The invention concerns a method for preventing hijackers from steering an aircraft towards a ground target, comprising the following steps: a) locking the automatic control system(s), b) selecting a landing field by means of an onboard computer, c) locking with said computer accessible flight controls, d) automatically guiding the aircraft towards a route to reach said selected landing field, e) automatically guiding the aircraft to land on said landing field.

Description

 Method for preventing hijackers from taking control of an aircraft

The present invention relates to a method for preventing hijackers from taking control of an aircraft in flight in order to use it as a weapon of destruction.

For many years, aircraft have been regularly hijacked in flight. Recent events have shown that the hijacked aircraft can be transformed into a flying bomb, causing not only destruction of the aircraft, passengers and crew, but also significant damage to the ground.

In such hijacking cases, the hijackers' objective is not the destruction of the aircraft and its passengers, but that of a target on the ground. The purpose of the present invention is to prohibit hijackers any possibility of directing the aircraft towards a target on the ground, and therefore to remove any interest in their mission.

Most aircraft have numerous avionics and electronic equipment, including the autopilot (AP), which allows, once its programming has been carried out, piloting of the aircraft without human intervention, and the FMGC

(Flight Management Guidance Control) which automatically controls the autopilot, and therefore provides fully automatic piloting.

The present invention proposes to use these various pieces of equipment so as to avoid taking control of an aircraft during flight and its use as a flying bomb against a targeted objective on the ground.

The method according to the invention comprises the following steps: a) locking of the automatic pilot (s), b) choice of a landing site by an on-board computer, c) locking by said computer of the controls accessible in flight, d) guidance automatic of the aircraft towards a route to reach said chosen terrain, e) automatic guidance of the aircraft for landing on said terrain. The method advantageously comprises a step of preventing, after it is engaged, the reprogramming by any person of the automatic pilot.

The autopilot center should advantageously be placed in a part of the aircraft inaccessible to the crew and passengers. The choice of a landing site during step b), where the aircraft can be driven and land automatically, is made according to data stored in the aircraft databases and measurements carried out automatically. . This data can be data on existing airfields and their equipment, data provided by the inertial platforms and by the aircraft GPS (Ground Position System) via the FMGC. This terrain must in particular be equipped with an ILS (Instrument Landing System) allowing an automatic landing. The choice can also depend on the fuel level when the process is started.
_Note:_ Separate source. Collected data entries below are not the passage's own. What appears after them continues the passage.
/-! ### The size of the law -/

/-- A flattened list of uniformly short segments is short. [folklore] -/
theorem length_flatten_le {α : Type} {l : List (List α)} {c : ℕ} (h : ∀ D ∈ l, D.length ≤ c) :
    l.flatten.length ≤ l.length * c := by
  induction l with
  | nil => simp
  | cons D l ih =>
    rw [List.flatten_cons, List.length_append, List.length_cons, Nat.succ_mul]
    have := h D (by simp)
    have := ih fun D' hD' => h D' (by simp [hD'])
    omega

/-- **Every line of a stage has size `≤ |K| + 153`.** [folklore] -/
theorem bounded_segs (L : ℕ) (o : Occ) (K : PropForm ℕ) (m t : ℕ) : ModAddU.Bounded (K.size + 153) (segs L o K m t).flatten := by
  refine ModAddU.Bounded.flatten fun D hD => ?_
  simp only [segs, linkSegs, List.cons_append, List.nil_append, List.mem_cons, List.not_mem_nil, or_false] at hD
  rcases hD with rfl | rfl | rfl | rfl | rfl | rfl | rfl | rfl | rfl | rfl | rfl | rfl | rfl | rfl | rfl | rfl | rfl | rfl |
    rfl | rfl | rfl | rfl | rfl | rfl | rfl | rfl
  · exact ModAddU.bounded_refl _ _ (by omega)
  · split_ifs
    · exact fun θ h => by simp at h
    · exact (ModAddU.MFI.bounded_pair _ _ (by omega)).1
  · split_ifs
    · exact fun θ h => by simp at h
    · exact ModAddU.bounded_ctx_eqv _ (by omega) _ _ _
  iterate 4 · exact ModAddU.MFI.bounded_transfer _ _ _ _ (by omega)
  · exact ModAddU.MFI.bounded_lines _ _ _ _
  · exact (ModAddU.MFI.bounded_pair _ _ (by omega)).1
  · exact ModAddU.bounded_ctx_eqv _ (by omega) _ _ _
  iterate 4 · exact (ModAddU.MFI.bounded_pair _ _ (by omega)).1
  · exact ((md L o t).bounded_maskLines K).mono (by omega)
  · exact ModAddU.bounded_ctx_eqv _ (by omega) _ _ _
  · exact ModAddU.bounded_ctx_eqv _ (by omega) _ _ _
  · exact (ModAddU.MFI.bounded_pair _ _ (by omega)).1
  iterate 4 · exact ModAddU.MFI.bounded_transfer _ _ _ _ (by omega)
  · exact ModAddU.MFI.bounded_lines _ _ _ _
  · exact (ModAddU.MFI.bounded_pair _ _ (by omega)).1
  · exact (ModAddU.MFI.bounded_pair _ _ (by omega)).1
  · exact ModAddU.bounded_ctx_eqv _ (by omega) _ _ _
During stage c), the computer prevents the command by a person of all the functions of the aircraft, by condemning the actuation of the secondary hydraulic servitudes (flaps, daggerboards, landing gear, manual opening controls doors, ...), and by blocking the interface of the on-board computers accessible by the cockpit.

It then becomes impossible for anyone to direct an order, whether by on-board computers or manually.
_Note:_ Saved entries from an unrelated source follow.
/-- **The split form `Σ_{i ≤ l+1} εᵢ xᵢ x_{2l+3−i}` (units `εᵢ`) is nonsingular, over every field**: a prime ideal
containing the partials `εᵢ x_{2l+3−i}` and `εᵢ xᵢ` contains every coordinate — the Jacobian criterion for the
hyperbolic quadric `ℋ_{2l+3}`, with no condition on the characteristic. [cite: Hartshorne1977, I Ex. 5.8]
[cite: Hirschfeld1998, §5.2 Thm. 5.2.4] -/
theorem isNonsingularForm :
    SmoothHypersurface.IsNonsingularForm k
      (∑ j : Fin (l + 2), C (ε j : k) * X (Fin.castLE (le_aux' l) j) * X (Fin.rev (Fin.castLE (le_aux' l) j)) :
        MvPolynomial (Fin (2 * l + 2 + 2)) k) := by
  intro 𝔭 _ _ hder m
  by_cases hm : (m : ℕ) ≤ l + 1
  · -- `m = i` is in the first half: use `∂S/∂x_{2l+3−i} = εᵢ xᵢ`
    set i : Fin (l + 2) := ⟨m, by omega⟩ with hi
    have hmi : m = Fin.castLE (le_aux' l) i := Fin.ext (by simp [hi])
    have h := hder (Fin.rev (Fin.castLE (le_aux' l) i))
    rw [pderiv_rev_castLE, Ideal.unit_mul_mem_iff_mem 𝔭 ((ε i).isUnit.map C)] at h
    rwa [hmi]
  · -- `m = 2l+3−i` is in the second half: use `∂S/∂xᵢ = εᵢ x_{2l+3−i}`
    set i : Fin (l + 2) := ⟨2 * l + 3 - m, by omega⟩ with hi
    have hmi : m = Fin.rev (Fin.castLE (le_aux' l) i) := Fin.ext (by simp [hi, Fin.val_rev]; omega)
    have h := hder (Fin.castLE (le_aux' l) i)
    rw [pderiv_castLE, Ideal.unit_mul_mem_iff_mem 𝔭 ((ε i).isUnit.map C)] at h
    rwa [hmi]

end SplitQuadric

section Split

open SmoothHypersurface

variable {k : Type u} [Field k] (l : ℕ) (ε : Fin (l + 2) → kˣ)

/-- **The hyperbolic quadric `ℋ_{2l+3} = V₊(Σ_{i ≤ l+1} εᵢ xᵢ x_{2l+3−i}) ⊂ ℙ^{2l+3}` is a smooth hypersurface of
dimension `2l+2` and degree `2`, over every field** (Jacobian criterion + Krull for geometric irreducibility; the
tree's `IsNonsingularForm.isSmoothHypersurface`). [cite: Hirschfeld1998, §5.2 Thm. 5.2.4]
[cite: Hartshorne1977, I Ex. 5.8 and II Example 8.20.2] -/
theorem isSmoothHypersurface_splitQuadric :
    IsSmoothHypersurface (2 * l + 2) 2
      (hypersurface (∑ j : Fin (l + 2), C (ε j : k) * X (Fin.castLE (SplitQuadric.le_aux' l) j) *
        X (Fin.rev (Fin.castLE (SplitQuadric.le_aux' l) j)) : MvPolynomial (Fin (2 * l + 2 + 2)) k)) :=
  (SplitQuadric.isNonsingularForm l ε).isSmoothHypersurface (n := 2 * l + 2) (by omega) (by norm_num)
    (IsHomogeneous.sum _ _ 2 fun j _ =>
      ((isHomogeneous_C _ (ε j : k)).mul (isHomogeneous_X k _)).mul (isHomogeneous_X k _))

/-- The hyperbolic quadric `ℋ_{2l+3}` is smooth projective of dimension `2l+2` over every field — the hypothesis
`IsSmoothProjective (2l+2) X` of the tree's Weil-cohomology machinery. [cite: Hirschfeld1998, §5.2 Thm. 5.2.4]
[cite: Hartshorne1977, I Ex. 5.8 and III Example 10.0.3] -/
theorem isSmoothProjective_splitQuadric :
    IsSmoothProjective (2 * l + 2)
      (hypersurface (∑ j : Fin (l + 2), C (ε j : k) * X (Fin.castLE (SplitQuadric.le_aux' l) j) *
        X (Fin.rev (Fin.castLE (SplitQuadric.le_aux' l) j)) : MvPolynomial (Fin (2 * l + 2 + 2)) k)) :=
  (isSmoothHypersurface_splitQuadric l ε).1

/-- The hyperbolic quadric is smooth projective of dimension `2l+2` AND cut out by its form in `ℙ^{2l+3}` (the
tree's `IsHypersurfaceCutOutBy`). [cite: Hartshorne1977, I Ex. 5.8 and III Example 10.0.3] -/
theorem isSmoothProjective_and_isHypersurfaceCutOutBy_splitQuadric :
    IsSmoothProjective (2 * l + 2)
        (hypersurface (∑ j : Fin (l + 2), C (ε j : k) * X (Fin.castLE (SplitQuadric.le_aux' l) j) *
          X (Fin.rev (Fin.castLE (SplitQuadric.le_aux' l) j)) : MvPolynomial (Fin (2 * l + 2 + 2)) k)) ∧
      IsHypersurfaceCutOutBy (2 * l + 2 + 1)
        (∑ j : Fin (l + 2), C (ε j : k) * X (Fin.castLE (SplitQuadric.le_aux' l) j) *
          X (Fin.rev (Fin.castLE (SplitQuadric.le_aux' l) j)) : MvPolynomial (Fin (2 * l + 2 + 2)) k)
        (hypersurface (∑ j : Fin (l + 2), C (ε j : k) * X (Fin.castLE (SplitQuadric.le_aux' l) j) *
          X (Fin.rev (Fin.castLE (SplitQuadric.le_aux' l) j)) : MvPolynomial (Fin (2 * l + 2 + 2)) k)) :=
  (SplitQuadric.isNonsingularForm l ε).isSmoothProjective (n := 2 * l + 2) (by omega) (by norm_num)
    (IsHomogeneous.sum _ _ 2 fun j _ =>
      ((isHomogeneous_C _ (ε j : k)).mul (isHomogeneous_X k _)).mul (isHomogeneous_X k _))

end Split

/-! ### §2 The elliptic form `Σ_{i ≤ l} xᵢx_{2l+3−i} + x_{l+1}² − ε x_{l+2}²` is nonsingular for `2 ≠ 0`, `ε ≠ 0` -/

namespace EllipticQuadric

variable {k : Type u} [Field k] (l : ℕ) (ε : k)

/-- `l + 1 ≤ 2l + 2 + 2` (matches the tree's private proof by proof irrelevance). [folklore] -/
private theorem le₁' (l : ℕ) : l + 1 ≤ 2 * l + 2 + 2 := by omega

/-- The middle coordinate `l + 1`. [folklore] -/
private theorem lt₁' (l : ℕ) : l + 1 < 2 * l + 2 + 2 := by omega

/-- The middle coordinate `l + 2`. [folklore] -/
private theorem lt₂' (l : ℕ) : l + 2 < 2 * l + 2 + 2 := by omega

/-- The partner `2l+3−i` of a hyperbolic coordinate `i ≤ l` is never a hyperbolic coordinate `j ≤ l`. [folklore] -/
private theorem rev_castLE_ne_castLE (i j : Fin (l + 1)) :
    Fin.rev (Fin.castLE (le₁' l) i) ≠ Fin.castLE (le₁' l) j := by
  intro h
  have h' := congrArg Fin.val h
  simp only [Fin.val_rev, Fin.val_castLE] at h'
  omega

/-- The middle coordinate `l+1` is not a hyperbolic coordinate `i ≤ l`. [folklore] -/
private theorem mid₁_ne_castLE (i : Fin (l + 1)) : (⟨l + 1, lt₁' l⟩ : Fin (2 * l + 2 + 2)) ≠ Fin.castLE (le₁' l) i := by
  intro h
  have h' := congrArg Fin.val h
  simp only [Fin.val_castLE] at h'
  omega

/-- The middle coordinate `l+1` is not a partner `2l+3−i`, `i ≤ l`. [folklore] -/
private theorem mid₁_ne_rev_castLE (i : Fin (l + 1)) :
    (⟨l + 1, lt₁' l⟩ : Fin (2 * l + 2 + 2)) ≠ Fin.rev (Fin.castLE (le₁' l) i) := by
  intro h
  have h' := congrArg Fin.val h
  simp only [Fin.val_rev, Fin.val_castLE] at h'
  omega

/-- The middle coordinate `l+2` is not a hyperbolic coordinate `i ≤ l`. [folklore] -/
private theorem mid₂_ne_castLE (i : Fin (l + 1)) : (⟨l + 2, lt₂' l⟩ : Fin (2 * l + 2 + 2)) ≠ Fin.castLE (le₁' l) i := by
  intro h
  have h' := congrArg Fin.val h
  simp only [Fin.val_castLE] at h'
  omega

/-- The middle coordinate `l+2` is not a partner `2l+3−i`, `i ≤ l`. [folklore] -/
private theorem mid₂_ne_rev_castLE (i : Fin (l + 1)) :
    (⟨l + 2, lt₂' l⟩ : Fin (2 * l + 2 + 2)) ≠ Fin.rev (Fin.castLE (le₁' l) i) := by
  intro h
  have h' := congrArg Fin.val h
  simp only [Fin.val_rev, Fin.val_castLE] at h'
  omega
The aircraft becomes fully autonomous.

The computer is also able to automatically direct the aircraft to the terrain chosen in step b) by a route which it automatically determines, as a function of the information which has been supplied to it. Once in the approach phase of the chosen terrain, the computer can then control the automatic landing of the aircraft on this terrain through the FMGC and the autopilot. It can therefore receive information from the GPWS (Ground Position Warning System) and the ILS (Instrument Landing System) from the chosen airport. In an alternative embodiment of the invention, in the final landing phase and at a given distance from the chosen terrain, the computer can give the crew commands to the aircraft in order to allow better management of the trails, flaps and the landing gear during the landing procedure.

In the event of acceleration or recovery of altitude, the computer can receive this information and again trigger the process and lock the controls of the aircraft.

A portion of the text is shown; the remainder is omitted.